Collect all lines from the records below that include the word "only".

================

import Literature.MathematicalPhysics.QuantumFieldTheory.Balaban1983to89.B8Eq198CubeMemberOfReal12
import Literature.MathematicalPhysics.QuantumFieldTheory.Balaban1983to89.B8Eq1101CubeMemberParametrixIdentity

/-!
# `Balaban1983to89.B8Eq348CubeMemberFlatMatrixNorm` — [Balaban1985RegularSpaces] ∕ [Balaban1985BackgroundPropagators] (3.48): the `ℓ²` NORM BOUND of the consumer's
# flat matrix on the cube member, `‖Tv‖² ≤ ((4(d+1) + a_max)η⁻²)²‖v‖²` (Schur test), hence — with F11 — the unconditional `ℓ²` gap of `QT⁻²Qᵀ` (third brick of the 𝒢-bound programme)

statement-level skeleton of published theorems with citation tags; proofs where landed; nothing here is a claim about the
Yang–Mills mass gap

`[Balaban1985RegularSpaces]` ("B8") (1.91) p. 91, (1.31) p. 81; `[Balaban1985BackgroundPropagators]` ("[4]") Theorem 3.2 (3.48) p. 398; `[Balaban1984PropagatorsII]`
("[B6]") (2.13)–(2.14) p. 225, Lemma 2.1 (2.61)–(2.62) p. 234 (the row-sum ∕ Schur-type bounds).

CITATION HEADER (lean-in-tree rule).  Cell `pub-ymgap` (YM Track A, HUMAN RULING D-0062), DAG node N05 = [B8], seat `pub-ymgap-dag-n05-c` (g9; (R1′) programme, file F12).
F11 (`B8Eq348CubeMemberTowerGramCoercive.towerGram_coercive_of_normBound`) reduced the `ℓ²` gap of the tower Gram matrix `M = QT⁻²Qᵀ` (input of the Combes–Thomas
step on the wall towers in the 𝒢-bound programme, `HOME/pub-ymgap-dag-n05-c/R23-DESIGN.md`) to a norm bound `‖Tv‖² ≤ C_T²‖v‖²`.  THIS FILE proves that bound with
`C_T = (4(d+1) + a_max)η⁻²` by the Schur test: `K` is symmetric (n05-e `flatKernel_symm`) and its absolute row sums are `≤ (4(d+1) + a_max)η⁻²` (the stencil gives
`4(d+1)η⁻²`; the ONE tower through a site, of level `J` with `(L^{d+1})^J` sites, gives `w_J L^{−(d+1)J} = a′_Jη⁻²L^{−2J} ≤ a_maxη⁻²`).  The combination with F11
(`Σ_p L^{−(d+1)j_p}X_p² ≤ ((4(d+1) + a_max)η⁻²)²·⟨X, MX⟩`) is one `exact` once both modules are built; it is not restated here.

WHAT THIS FILE PROVES (kernel-checked; theorems only).
* §1 `sq_sum_mul_le` (weighted Cauchy–Schwarz `(Σ a u)² ≤ (Σ a)(Σ a u²)`, `a ≥ 0`), ★ `schur_sq_sum_le` (symmetric kernel on a finite set, absolute row sums `≤ R`
  ⟹ `Σ_x(Σ_z K(x,z)v(z))² ≤ R²Σ_z v(z)²`) — generic.
* §2 ★ `flatKernel_rowAbs_le` — `Σ_{z∈□₀}|K(x,z)| ≤ (4(d+1) + a_max)η⁻²` for `x ∈ □₀` (consumer's verbatim `K`, any `L ≥ 1`, weights with normalised size `≤ a_max`).
* §3 ★★ `flatMatrix_normBound` — `Σ_x ((T *ᵥ v) x)² ≤ ((4(d+1) + a_max)η⁻²)²·Σ_x (v x)²` for every `v : ↥S → ℝ` — EXACTLY the hypothesis `hTn` of F11.

HONEST SCOPE ∕ NOT CLAIMED.  An `ℓ²` operator-norm bound only; the 𝒢-bound (`B8Thm32GBoundCubeMember.GBoundCubeMemberPrinted`) stays OPEN.  Count-neutral; N05 NOT
discharged; one finite `T⁴` programme at fixed `ε`, Bałaban as printed; nothing continuum ∕ ℝ⁴ ∕ OS ∕ mass-gap ∕ Clay.  No `sorry`, no `def`, no `instance`, no `notation`.
Unit `pub-ymgap-dag-n05-c` (g9), 2026-08-27.

RELATED IN THE TREE, NOT DUPLICATED: `B8Eq1101CubeMemberParametrixIdentity.abs_row_le` (F4b, USED: a row of `|K|` against a nonnegative function),
`B8Eq198CubeMemberOfReal12.card_filter_block_le` (F5, USED), `B8Eq191FlatTowerGram.flatKernel_symm` (n05-e, USED), `B8Eq191FlatDirichletConjugation.
{coshDefect_le_of_rowBound, rowBound_flatDirichlet}` (g8: the WEIGHTED Schur test for the Combes–Thomas conjugation — a different estimate on the same rows),
`B8Eq348CubeMemberTowerGramCoercive.towerGram_coercive_of_normBound` (F11, the consumer of §3).
-/
noncomputable section

namespace Literature.MathematicalPhysics.QuantumFieldTheory.Balaban1983to89.B8Eq348CubeMemberFlatMatrixNorm

open scoped Matrix
open B7Prop1Explicit (e)
open B8Eq131CubesAdmissible (cubeFam)
open B8CubeMemberZd (cubeLamS)
open B8LambdaSpaceKLevel (wt)
open B8Eq191FlatTowerGram (flatKernel_symm)
open B8Eq191FlatLettersCubeMember (towers_disjoint_cube)
open B8Eq191FlatDirichletCoercive (towerBlock_subset_cube)
open B8Eq191FlatDirichletConjugation (cover_cubeMember)
open B8Eq198CubeMemberOfReal12 (card_filter_block_le)
open B8Eq1101CubeMemberParametrixIdentity (abs_row_le)
open Literature.MathematicalPhysics.QuantumLattice (blockMap)

variable {d : ℕ}

/-! ## §1 The Schur test (symmetric kernel, absolute row sums `≤ R` ⇒ `‖Kv‖² ≤ R²‖v‖²`) -/

/-- Weighted Jensen ∕ Cauchy–Schwarz: for weights `a ≥ 0`, `(Σ a_z u_z)² ≤ (Σ a_z)·(Σ a_z u_z²)`. [folklore]
[cite: Balaban1984PropagatorsII, Lemma 2.1 (2.61) p.234] -/
theorem sq_sum_mul_le {α : Type*} (S : Finset α) (a u : α → ℝ) (ha : ∀ z ∈ S, 0 ≤ a z) :
    (∑ z ∈ S, a z * u z) ^ 2 ≤ (∑ z ∈ S, a z) * ∑ z ∈ S, a z * u z ^ 2 := by
  have hf : ∀ z ∈ S, Real.sqrt (a z) * (Real.sqrt (a z) * u z) = a z * u z := fun z hz => by
    rw [← mul_assoc, Real.mul_self_sqrt (ha z hz)]
  have h := Finset.sum_mul_sq_le_sq_mul_sq S (fun z => Real.sqrt (a z)) (fun z => Real.sqrt (a z) * u z)
  rw [Finset.sum_congr rfl hf] at h
  refine h.trans (le_of_eq ?_)
  congr 1
  · exact Finset.sum_congr rfl fun z hz => by rw [Real.sq_sqrt (ha z hz)]
  · exact Finset.sum_congr rfl fun z hz => by rw [mul_pow, Real.sq_sqrt (ha z hz)]

/-- **THE SCHUR TEST** for a symmetric kernel on a finite set: absolute row sums `≤ R` ⇒ `Σ_x(Σ_z K(x,z)v(z))² ≤ R²·Σ_z v(z)²`. [folklore]
[cite: Balaban1984PropagatorsII, Lemma 2.1 (2.61)–(2.62) p.234] -/
theorem schur_sq_sum_le {α : Type*} (S : Finset α) (K : α → α → ℝ) (hsymm : ∀ x ∈ S, ∀ z ∈ S, K x z = K z x) {R : ℝ} (hR : 0 ≤ R)
    (hrow : ∀ x ∈ S, ∑ z ∈ S, |K x z| ≤ R) (v : α → ℝ) :
    ∑ x ∈ S, (∑ z ∈ S, K x z * v z) ^ 2 ≤ R ^ 2 * ∑ z ∈ S, v z ^ 2 := by
  -- pointwise: `(Σ_z K v)² ≤ R·Σ_z |K(x,z)| v_z²`
  have hpt : ∀ x ∈ S, (∑ z ∈ S, K x z * v z) ^ 2 ≤ R * ∑ z ∈ S, |K x z| * v z ^ 2 := by
    intro x hx
    obtain ⟨u, hu⟩ : ∃ u : α → ℝ, ∀ z, u z = if 0 ≤ K x z then v z else -v z := ⟨_, fun _ => rfl⟩
    have hKu : ∀ z, K x z * v z = |K x z| * u z := by
      intro z; rw [hu]
      split_ifs with h
      · rw [abs_of_nonneg h]
      · rw [abs_of_neg (lt_of_not_ge h)]; ring
    have hu2 : ∀ z, u z ^ 2 = v z ^ 2 := by intro z; rw [hu]; split_ifs <;> ring
    rw [Finset.sum_congr rfl (fun z _ => hKu z)]
    calc (∑ z ∈ S, |K x z| * u z) ^ 2 ≤ (∑ z ∈ S, |K x z|) * ∑ z ∈ S, |K x z| * u z ^ 2 :=
          sq_sum_mul_le S (fun z => |K x z|) u (fun z _ => abs_nonneg _)
      _ ≤ R * ∑ z ∈ S, |K x z| * v z ^ 2 := by
          rw [Finset.sum_congr rfl (fun z _ => by rw [hu2 z] : ∀ z ∈ S, |K x z| * u z ^ 2 = |K x z| * v z ^ 2)]
          exact mul_le_mul_of_nonneg_right (hrow x hx) (Finset.sum_nonneg fun z _ => mul_nonneg (abs_nonneg _) (sq_nonneg _))
  -- sum over `x`, swap, use the symmetric row bound
  calc ∑ x ∈ S, (∑ z ∈ S, K x z * v z) ^ 2 ≤ ∑ x ∈ S, R * ∑ z ∈ S, |K x z| * v z ^ 2 := Finset.sum_le_sum hpt
    _ = R * ∑ z ∈ S, (∑ x ∈ S, |K z x|) * v z ^ 2 := by
        rw [← Finset.mul_sum, Finset.sum_comm]
        congr 1
        refine Finset.sum_congr rfl fun z hz => ?_
        rw [Finset.sum_mul]
        exact Finset.sum_congr rfl fun x hx => by rw [hsymm x hx z hz]
    _ ≤ R * ∑ z ∈ S, R * v z ^ 2 := by
        refine mul_le_mul_of_nonneg_left (Finset.sum_le_sum fun z hz => ?_) hR
        exact mul_le_mul_of_nonneg_right (hrow z hz) (sq_nonneg _)
    _ = R ^ 2 * ∑ z ∈ S, v z ^ 2 := by rw [← Finset.mul_sum]; ring

/-! ## §2 The absolute row sums of the consumer's kernel: `Σ_z |K(x,z)| ≤ (4(d+1) + a_max)η⁻²` -/

open Classical in
/-- **ROW SUMS OF `|K|`** on the cube member: for `x ∈ □₀`, `Σ_{z∈□₀}|K(x,z)| ≤ (4(d+1) + a_max)·η⁻²` — the Laplacian stencil contributes `4(d+1)η⁻²`, the tower
through `x` (level `J`, `(L^{d+1})^J` sites) contributes `w_J L^{−(d+1)J} = a′_J η⁻² L^{−2J} ≤ a_max η⁻²`.
[cite: Balaban1985RegularSpaces, (1.91) p.91, (1.31) p.81; Balaban1984PropagatorsII, (2.13)–(2.14) p.225] -/
theorem flatKernel_rowAbs_le {L : ℕ} (hL : 1 ≤ L) (a : Fin (d + 1) → ℤ) (M : ℕ) {ρ : ℕ} (hρ : L ≤ ρ) {k n : ℕ} (hn : n ≤ k)
    {η : ℝ} (hη : η ≠ 0) (w : ℕ → ℝ) (hw0 : ∀ j, 0 ≤ w j) {amax : ℝ} (hamax0 : 0 ≤ amax)
    (hamax : ∀ j, j ≤ n → w j * η ^ 2 * ((L : ℝ) ^ j) ^ 2 * ((((L : ℝ) ^ (d + 1)) ^ j))⁻¹ ≤ amax)
    (S : Finset (Fin (d + 1) → ℤ)) (hS : ∀ x, x ∈ S ↔ x ∈ cubeFam false L a M ρ k 0)
    (K : (Fin (d + 1) → ℤ) → (Fin (d + 1) → ℤ) → ℝ)
    (hK : ∀ x z, K x z = ((η ^ 2)⁻¹ * ∑ μ : Fin (d + 1), ((2 : ℝ) * (if z = x then (1 : ℝ) else 0) - (if z = x + e μ then (1 : ℝ) else 0)
        - (if z = x - e μ then (1 : ℝ) else 0))) +
        (∑ j ∈ Finset.range (n + 1), (if blockMap (L ^ j) x ∈ cubeLamS L a M ρ k n j ∧ blockMap (L ^ j) z = blockMap (L ^ j) x then
          w j * ((((L : ℝ) ^ (d + 1))⁻¹) ^ j) ^ 2 else 0)))
    {x : Fin (d + 1) → ℤ} (hx : x ∈ S) :
    ∑ z ∈ S, |K x z| ≤ (4 * ((d : ℝ) + 1) + amax) * (η ^ 2)⁻¹ := by
  have hL0 : (0 : ℝ) < L := by exact_mod_cast hL
  have hL1 : (1 : ℝ) ≤ L := by exact_mod_cast hL
  have hη2 : 0 < η ^ 2 := by positivity
  have hx0 : x ∈ cubeFam false L a M ρ k 0 := (hS x).mp hx
  -- `abs_row_le` against the constant function `1`
  have hrow := abs_row_le L n (cubeLamS L a M ρ k n) w hw0 K hK S x (fun _ => (1 : ℝ)) (fun _ => zero_le_one)
  simp only [mul_one] at hrow
  -- the stencil part: `Σ_μ (2 + 1 + 1) = 4(d+1)`
  have hsten : (η ^ 2)⁻¹ * ∑ μ : Fin (d + 1), ((2 : ℝ) + 1 + 1) = 4 * ((d : ℝ) + 1) * (η ^ 2)⁻¹ := by
    rw [Finset.sum_const, Finset.card_univ, Fintype.card_fin, nsmul_eq_mul]; push_cast; ring
  -- the tower part collapses to the level `J` of `x` and is `≤ a_max η⁻²`
  obtain ⟨J, hJn, hxJ⟩ := cover_cubeMember hL a M hρ hn x hx0
  have hcollapse : ∑ j' ∈ Finset.range (n + 1), (if blockMap (L ^ j') x ∈ cubeLamS L a M ρ k n j' then
        w j' * ((((L : ℝ) ^ (d + 1))⁻¹) ^ j') ^ 2 * ∑ z ∈ S.filter (fun z => blockMap (L ^ j') z = blockMap (L ^ j') x), (1 : ℝ) else 0)
      ≤ amax * (η ^ 2)⁻¹ := by
    have h : ∀ j' ∈ Finset.range (n + 1), (if blockMap (L ^ j') x ∈ cubeLamS L a M ρ k n j' then
        w j' * ((((L : ℝ) ^ (d + 1))⁻¹) ^ j') ^ 2 * ∑ z ∈ S.filter (fun z => blockMap (L ^ j') z = blockMap (L ^ j') x), (1 : ℝ) else 0)
        = if J = j' then w J * ((((L : ℝ) ^ (d + 1))⁻¹) ^ J) ^ 2 *
            ∑ z ∈ S.filter (fun z => blockMap (L ^ J) z = blockMap (L ^ J) x), (1 : ℝ) else 0 := by
      intro j' hj'
      have hj'n : j' ≤ n := Nat.lt_succ_iff.mp (Finset.mem_range.mp hj')
      by_cases hc : blockMap (L ^ j') x ∈ cubeLamS L a M ρ k n j'
      · have hjj : j' = J := (towers_disjoint_cube hL a M hρ hn j' hj'n J hJn _ hc _ hxJ x hx0 rfl rfl).1
        subst hjj; rw [if_pos hc, if_pos rfl]
      · have hne : J ≠ j' := fun h' => by subst h'; exact hc hxJ
        rw [if_neg hc, if_neg hne]
    rw [Finset.sum_congr rfl h, Finset.sum_ite_eq, if_pos (Finset.mem_range.mpr (Nat.lt_succ_of_le hJn))]
    -- the block has `≤ (L^{d+1})^J` sites
    have hfull : ∀ z, blockMap (L ^ J) z = blockMap (L ^ J) x → z ∈ S := fun z hz =>
      (hS z).mpr (towerBlock_subset_cube hL a M hρ hn hJn hxJ hz)
    have hcard := card_filter_block_le hL J S x hfull
    rw [Finset.sum_const, nsmul_eq_mul, mul_one]
    have hwJ := hamax J hJn
    have hLJ : (1 : ℝ) ≤ ((L : ℝ) ^ J) ^ 2 := one_le_pow₀ (one_le_pow₀ hL1)
    have hpow : 0 < ((L : ℝ) ^ (d + 1)) ^ J := by positivity
    -- `w_J c_J² · card ≤ w_J c_J = (w_J η² L^{2J} c_J) · η⁻² L^{−2J} ≤ a_max η⁻²`
    calc w J * ((((L : ℝ) ^ (d + 1))⁻¹) ^ J) ^ 2 * ((S.filter (fun z => blockMap (L ^ J) z = blockMap (L ^ J) x)).card : ℝ)
        ≤ w J * ((((L : ℝ) ^ (d + 1))⁻¹) ^ J) ^ 2 * ((L : ℝ) ^ (d + 1)) ^ J :=
          mul_le_mul_of_nonneg_left hcard (by have := hw0 J; positivity)
      _ = (w J * η ^ 2 * ((L : ℝ) ^ J) ^ 2 * ((((L : ℝ) ^ (d + 1)) ^ J))⁻¹) * ((η ^ 2)⁻¹ * (((L : ℝ) ^ J) ^ 2)⁻¹) := by
          rw [inv_pow]; field_simp
      _ ≤ amax * ((η ^ 2)⁻¹ * (((L : ℝ) ^ J) ^ 2)⁻¹) := mul_le_mul_of_nonneg_right hwJ (by positivity)
      _ ≤ amax * ((η ^ 2)⁻¹ * 1) := by
          refine mul_le_mul_of_nonneg_left (mul_le_mul_of_nonneg_left ?_ (by positivity)) hamax0
          exact inv_le_one_of_one_le₀ hLJ
      _ = amax * (η ^ 2)⁻¹ := by rw [mul_one]
  calc ∑ z ∈ S, |K x z| ≤ _ := hrow
    _ ≤ 4 * ((d : ℝ) + 1) * (η ^ 2)⁻¹ + amax * (η ^ 2)⁻¹ := by rw [← hsten]; exact add_le_add le_rfl hcollapse
    _ = (4 * ((d : ℝ) + 1) + amax) * (η ^ 2)⁻¹ := by ring

/-! ## §3 The norm bound `‖Tv‖² ≤ C_T²‖v‖²`, `C_T = (4(d+1) + a_max)η⁻²` -/

open Classical in
/-- **THE `ℓ²` NORM BOUND FOR THE CONSUMER'S FLAT MATRIX**: `Σ_x (Tv)_x² ≤ ((4(d+1) + a_max)η⁻²)²·Σ_x v_x²` for every `v` on `□₀` (Schur test: `K` is symmetric with
absolute row sums `≤ (4(d+1) + a_max)η⁻²`).  With `B8Eq348CubeMemberTowerGramCoercive.towerGram_coercive_of_normBound` this gives the unconditional `ℓ²` gap
`Σ_p L^{−(d+1)j_p}X_p² ≤ ((4(d+1) + a_max)η⁻²)²·⟨X, (QT⁻¹T⁻¹Qᵀ)X⟩` of the tower Gram matrix.
[cite: Balaban1985RegularSpaces, (1.91) p.91; Balaban1985BackgroundPropagators, (3.48) p.398; Balaban1984PropagatorsII, Lemma 2.1 (2.61) p.234] -/
theorem flatMatrix_normBound {L : ℕ} (hL : 1 ≤ L) (a : Fin (d + 1) → ℤ) (M : ℕ) {ρ : ℕ} (hρ : L ≤ ρ) {k n : ℕ} (hn : n ≤ k)
    {η : ℝ} (hη : η ≠ 0) (w : ℕ → ℝ) (hw0 : ∀ j, 0 ≤ w j) {amax : ℝ} (hamax0 : 0 ≤ amax)
    (hamax : ∀ j, j ≤ n → w j * η ^ 2 * ((L : ℝ) ^ j) ^ 2 * ((((L : ℝ) ^ (d + 1)) ^ j))⁻¹ ≤ amax)
    (S : Finset (Fin (d + 1) → ℤ)) (hS : ∀ x, x ∈ S ↔ x ∈ cubeFam false L a M ρ k 0)
    (K : (Fin (d + 1) → ℤ) → (Fin (d + 1) → ℤ) → ℝ)
    (hK : ∀ x z, K x z = ((η ^ 2)⁻¹ * ∑ μ : Fin (d + 1), ((2 : ℝ) * (if z = x then (1 : ℝ) else 0) - (if z = x + e μ then (1 : ℝ) else 0)
        - (if z = x - e μ then (1 : ℝ) else 0))) +
        (∑ j ∈ Finset.range (n + 1), (if blockMap (L ^ j) x ∈ cubeLamS L a M ρ k n j ∧ blockMap (L ^ j) z = blockMap (L ^ j) x then
          w j * ((((L : ℝ) ^ (d + 1))⁻¹) ^ j) ^ 2 else 0)))
    (T : Matrix ↥S ↥S ℝ) (hT : T = Matrix.of (fun x z : ↥S => K x.1 z.1)) (v : ↥S → ℝ) :
    ∑ x, ((T *ᵥ v) x) ^ 2 ≤ ((4 * ((d : ℝ) + 1) + amax) * (η ^ 2)⁻¹) ^ 2 * ∑ x, (v x) ^ 2 := by
  -- the zero extension of `v`
  obtain ⟨vf, hvfS, hvf0⟩ : ∃ f : (Fin (d + 1) → ℤ) → ℝ, (∀ u : ↥S, f u.1 = v u) ∧ (∀ x, x ∉ S → f x = 0) :=
    ⟨fun x => if h : x ∈ S then v ⟨x, h⟩ else 0, fun u => by simp [u.2], fun x hx => by simp [hx]⟩
  have hrowv : ∀ x : ↥S, (T *ᵥ v) x = ∑ z ∈ S, K x.1 z * vf z := by
    intro x
    rw [Matrix.mulVec, dotProduct, ← Finset.sum_coe_sort S]
    refine Finset.sum_congr rfl fun z _ => ?_
    rw [hT, Matrix.of_apply, hvfS z]
  have hlhs : ∑ x, ((T *ᵥ v) x) ^ 2 = ∑ x ∈ S, (∑ z ∈ S, K x z * vf z) ^ 2 := by
    rw [← Finset.sum_coe_sort S]
    exact Finset.sum_congr rfl fun x _ => by rw [hrowv x]
  have hrhs : ∑ x, (v x) ^ 2 = ∑ x ∈ S, vf x ^ 2 := by
    rw [← Finset.sum_coe_sort S]
    exact Finset.sum_congr rfl fun x _ => by rw [hvfS x]
  rw [hlhs, hrhs]
  refine schur_sq_sum_le S K (fun x _ z _ => flatKernel_symm L n (cubeLamS L a M ρ k n) w K hK x z) (by positivity)
    (fun x hx => flatKernel_rowAbs_le hL a M hρ hn hη w hw0 hamax0 hamax S hS K hK hx) vf

end Literature.MathematicalPhysics.QuantumFieldTheory.Balaban1983to89.B8Eq348CubeMemberFlatMatrixNorm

================

• Answer for this exercise:
WHAT THIS FILE PROVES (kernel-checked; theorems only).
HONEST SCOPE ∕ NOT CLAIMED.  An `ℓ²` operator-norm bound only; the 𝒢-bound (`B8Thm32GBoundCubeMember.GBoundCubeMemberPrinted`) stays OPEN.  Count-neutral; N05 NOT
  simp only [mul_one] at hrow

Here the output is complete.